What to work on:
Only those lines in the data below from the line containing "theorem archBlockPacketEndoscopyLetter_of_loc (μ" through the line containing "haveI : ∀ (w", both included, should be restated word for word.

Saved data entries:
import Summits.HodgeConjecture.HodgeConjecture.Theorems.R90S2ArchBlockPacketEndoscopyLetterDefs      -- ★ p865021 v2 `ArchBlockPacketEndoscopyLetter` (full packets; (E2) GLOBAL)
import Summits.HodgeConjecture.HodgeConjecture.Theorems.R90S2ArchBlockPacketEndoscopyLetterLocDefs   -- ★ p865292 v3 `ArchBlockPacketEndoscopyLetterLoc` (typ2; (E2) LOCAL via ★ CARD 11 `IsArchLocStablyNull`)
import Summits.HodgeConjecture.HodgeConjecture.Theorems.R90S2ArchHaarPiRightInvariant              -- ★ p865191 CARD 6♯ (K2E3-p25): `isMulRightInvariant_of_map_archPiEquivCM_eq_pi`
import Summits.HodgeConjecture.HodgeConjecture.Theorems.R90S2ArchStablyNullOfLocal                 -- ★ p865170 CARD 11 (mine): `isArchStablyNull_archTensor_update_of_isArchLocStablyNull`
import HarnessLib

/-!
# R90-TF ∕ S2 «Ch. 12 archimedean block» — `R90S2ArchBlockPacketEndoscopyLetterOfLoc` (CARD 12): the BRIDGE «v3-Loc letter ⇒ v2 letter» —
# `ArchBlockPacketEndoscopyLetterLoc L μ S → ArchBlockPacketEndoscopyLetter L μ S` (clause (E2) LOCAL at one place ⇒ (E2) GLOBAL, in T2's frame)

Cell `pub/hodgecm-mathlib`, HCML Track R90-TF, section S2 (base `R90-C11`), crux h413 = `stmt-HodgeConjecture-24833`, route of record `HCCMUnconditional`; prover seat
LH4-p05 (g11) (S2 desk K2E1b-plan (g9) RULING R-S2-D4 + DEAL 2026-09-05T03:44:26Z); lane `--kind proof --supports stmt-HodgeConjecture-24833 --as helper` (ONE theorem).
Conventions of ★ FILE 1: no socket, no instance, no notation, no `sorry`, default heartbeats.

## WHAT
`archBlockPacketEndoscopyLetter_of_loc (μ) (S) : ArchBlockPacketEndoscopyLetterLoc L μ S → ArchBlockPacketEndoscopyLetter L μ S`.  The two letters share T2's frame
VERBATIM (Haar `ν, νH`, families `mH mG tH t`, (W) `mG.IsQuotientOf (IsRegularElt ·) ν t`, (C) the ★ `archStableCentralizerEquiv` transport of `t`, ★
`ArchCompatibleFamiliesH`, non-degeneracy, transfer existence, local Haar `νw` with `ν.map e = ⊗ νw`) and the conclusions (E1)(E3); they differ in (E2):
v3 (typ2, R-S2-D4) states it LOCALLY at the place `u` — ★ CARD 11 `IsArchLocStablyNull L u (νw u) ⇑(φ_u^{bpos} − φ_u^{bneg})` (print p. 218 L18–21 IS local) — for
RIGHT-INVARIANT `νw` and the Borel σ-algebras on the local centralizer quotients; v2 states it GLOBALLY (★ `S10.IsArchStablyNull L mG` of the one-place difference
tensor).  PROOF: introduce the v2 frame; the local Haar factors `νw w` of the right-invariant `ν` are right-invariant (★ CARD 6♯ `isMulRightInvariant_of_map_archPiEquivCM_eq_pi`);
fix the local centralizer-quotient σ-algebras to `borel` (the v3 letter's `letI` chain, so that ★ CARD 11 reads clause (E2) in the letter's instances); take the packet data
`d` of the v3 letter; (E1)(E3) pass through byte-identically and (E2)-global at `u` is ★ CARD 11 §3 `isArchStablyNull_archTensor_update_of_isArchLocStablyNull` (★ CARD 3
`isArchStablyNull_of_place` ∘ ★ FILE 3c `isArchProductFamily_archLocWeilFamily`, i.e. T2's (W)(C) ⇒ per-stable-class product families of the local Weil families).
JUNCTION for D ED. 4 (typ2's `build_ed4.py`): `letter_R90_S2_blockPacketEndoscopy := fun L _ _ _ μ => archBlockPacketEndoscopyLetter_of_loc L μ _ (letter_R90_S2_blockPacketEndoscopyLoc L μ)`.

HONEST LABEL: plumbing (an instance supply + ★ CARD 11 §3); pays NOTHING printed — it relocates the letter clause (E2) to print's LOCAL shape (Shelstad's local vanishing
stays letter ℓ4 inside v3); HC_CM is proved only modulo the 7 printed citations (2 remaining named inputs: hLiu418 = `stmt-HodgeConjecture-24832`, h413 =
`stmt-HodgeConjecture-24833`) until rung 0 closes.  Count-neutral.

References: [Rogawski1990] §13.8 Prop. 13.8.3 (proof) p. 218 L11–25, §4.3 (4.3.1) p. 43; [Shelstad1979] L. 5.3; [Arthur1988InvariantTraceFormulaII] §7.
-/

set_option autoImplicit false
set_option linter.dupNamespace false  -- the route namespace `Summit.HodgeConjecture.HodgeConjecture.…` repeats a component by design (as ★ FILE 1)

noncomputable section

open NumberField NumberField.InfinitePlace MeasureTheory CompactlySupported
open scoped Matrix MatrixGroups InnerProductSpace

namespace Summit.HodgeConjecture.HodgeConjecture.R90.S2

open Literature.NumberTheory.Automorphic Literature.NumberTheory.Automorphic.UnitaryGroup
open Literature.NumberTheory.Rogawski1990
open Literature.NumberTheory.GaloisRepresentations (HeckeCharacter)
open Summit.HodgeConjecture.HodgeConjecture.R90.S10 (GInf HInf phi3 archDeltaPP IsArchEndoCharId IsArchStablyNull)

section Bridge

variable (L : Type) [Field L] [NumberField L] [IsCMField L]

open scoped Classical in
/-- **CARD 12 — THE LOCAL-(E2) ENDOSCOPY LETTER IMPLIES THE GLOBAL-(E2) ONE**: `ArchBlockPacketEndoscopyLetterLoc L μ S → ArchBlockPacketEndoscopyLetter L μ S`.
In T2's frame the local Haar factors of the right-invariant `ν ≅ ⊗ νw` are right-invariant (★ CARD 6♯), so the v3 letter applies; its packet data `d` serve
verbatim, (E1)(E3) pass through, and (E2) «`φ_u^{bpos} − φ_u^{bneg}` is LOCALLY stably null at `u`» gives the global stable nullity of the one-place difference
tensor `⊗ (update φ^{bpos} u (φ_u^{bpos} − φ_u^{bneg}))` by ★ CARD 11 (print p. 218 L18–21: the one-place difference has vanishing stable orbital integrals).
[cite: Rogawski1990, §13.8 p. 218 L18–21; §4.3 (4.3.1) p. 43] [cite: Shelstad1979, L. 5.3] [cite: Arthur1988InvariantTraceFormulaII, §7] -/
theorem archBlockPacketEndoscopyLetter_of_loc (μ : HeckeCharacter L)
    (S : ∀ w : {w : InfinitePlace L // w.IsComplex}, C_c(↥(archLocal L 3 (phi3 L) w), ℂ) → Prop) :
    ArchBlockPacketEndoscopyLetterLoc L μ S → ArchBlockPacketEndoscopyLetter L μ S := by
  intro hLoc _ _ ν _ _ _ _ νH _ _ mH mG tH t hW hC hH hnd hex _ _ νw _ hν
  -- the local Haar factors of the right-invariant `ν` are right-invariant (★ CARD 6♯)
  haveI : ∀ w : {w : InfinitePlace L // w.IsComplex}, (νw w).IsMulRightInvariant := fun w =>
    isMulRightInvariant_of_map_archPiEquivCM_eq_pi L ν νw hν w
  -- the LOCAL centralizer-quotient σ-algebras of the v3 letter (Borel), so that ★ CARD 11 reads clause (E2) in the same instances
  letI : ∀ (w : {w : InfinitePlace L // w.IsComplex}) (δ : ↥(archLocal L 3 (phi3 L) w)),
      MeasurableSpace (↥(archLocal L 3 (phi3 L) w) ⧸ Subgroup.centralizer ({δ} : Set ↥(archLocal L 3 (phi3 L) w))) := fun _ _ => borel _
  haveI : ∀ (w : {w : InfinitePlace L // w.IsComplex}) (δ : ↥(archLocal L 3 (phi3 L) w)),
      BorelSpace (↥(archLocal L 3 (phi3 L) w) ⧸ Subgroup.centralizer ({δ} : Set ↥(archLocal L 3 (phi3 L) w))) := fun _ _ => ⟨rfl⟩
  obtain ⟨d, hE1, hE23⟩ := hLoc ν νH mH mG tH t hW hC hH hnd hex νw hν
  exact ⟨d, hE1, fun u =>
    ⟨isArchStablyNull_archTensor_update_of_isArchLocStablyNull L hW hC νw hν (fun w => (d w).φ (d w).bpos) u
        ((d u).φ (d u).bpos - (d u).φ (d u).bneg) (hE23 u).1,
      (hE23 u).2⟩⟩

end Bridge

end Summit.HodgeConjecture.HodgeConjecture.R90.S2

end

Task solution:
theorem archBlockPacketEndoscopyLetter_of_loc (μ : HeckeCharacter L)
    (S : ∀ w : {w : InfinitePlace L // w.IsComplex}, C_c(↥(archLocal L 3 (phi3 L) w), ℂ) → Prop) :
    ArchBlockPacketEndoscopyLetterLoc L μ S → ArchBlockPacketEndoscopyLetter L μ S := by
  intro hLoc _ _ ν _ _ _ _ νH _ _ mH mG tH t hW hC hH hnd hex _ _ νw _ hν
  -- the local Haar factors of the right-invariant `ν` are right-invariant (★ CARD 6♯)
  haveI : ∀ w : {w : InfinitePlace L // w.IsComplex}, (νw w).IsMulRightInvariant := fun w =>
    isMulRightInvariant_of_map_archPiEquivCM_eq_pi L ν νw hν w
  -- the LOCAL centralizer-quotient σ-algebras of the v3 letter (Borel), so that ★ CARD 11 reads clause (E2) in the same instances
  letI : ∀ (w : {w : InfinitePlace L // w.IsComplex}) (δ : ↥(archLocal L 3 (phi3 L) w)),
      MeasurableSpace (↥(archLocal L 3 (phi3 L) w) ⧸ Subgroup.centralizer ({δ} : Set ↥(archLocal L 3 (phi3 L) w))) := fun _ _ => borel _
  haveI : ∀ (w : {w : InfinitePlace L // w.IsComplex}) (δ : ↥(archLocal L 3 (phi3 L) w)),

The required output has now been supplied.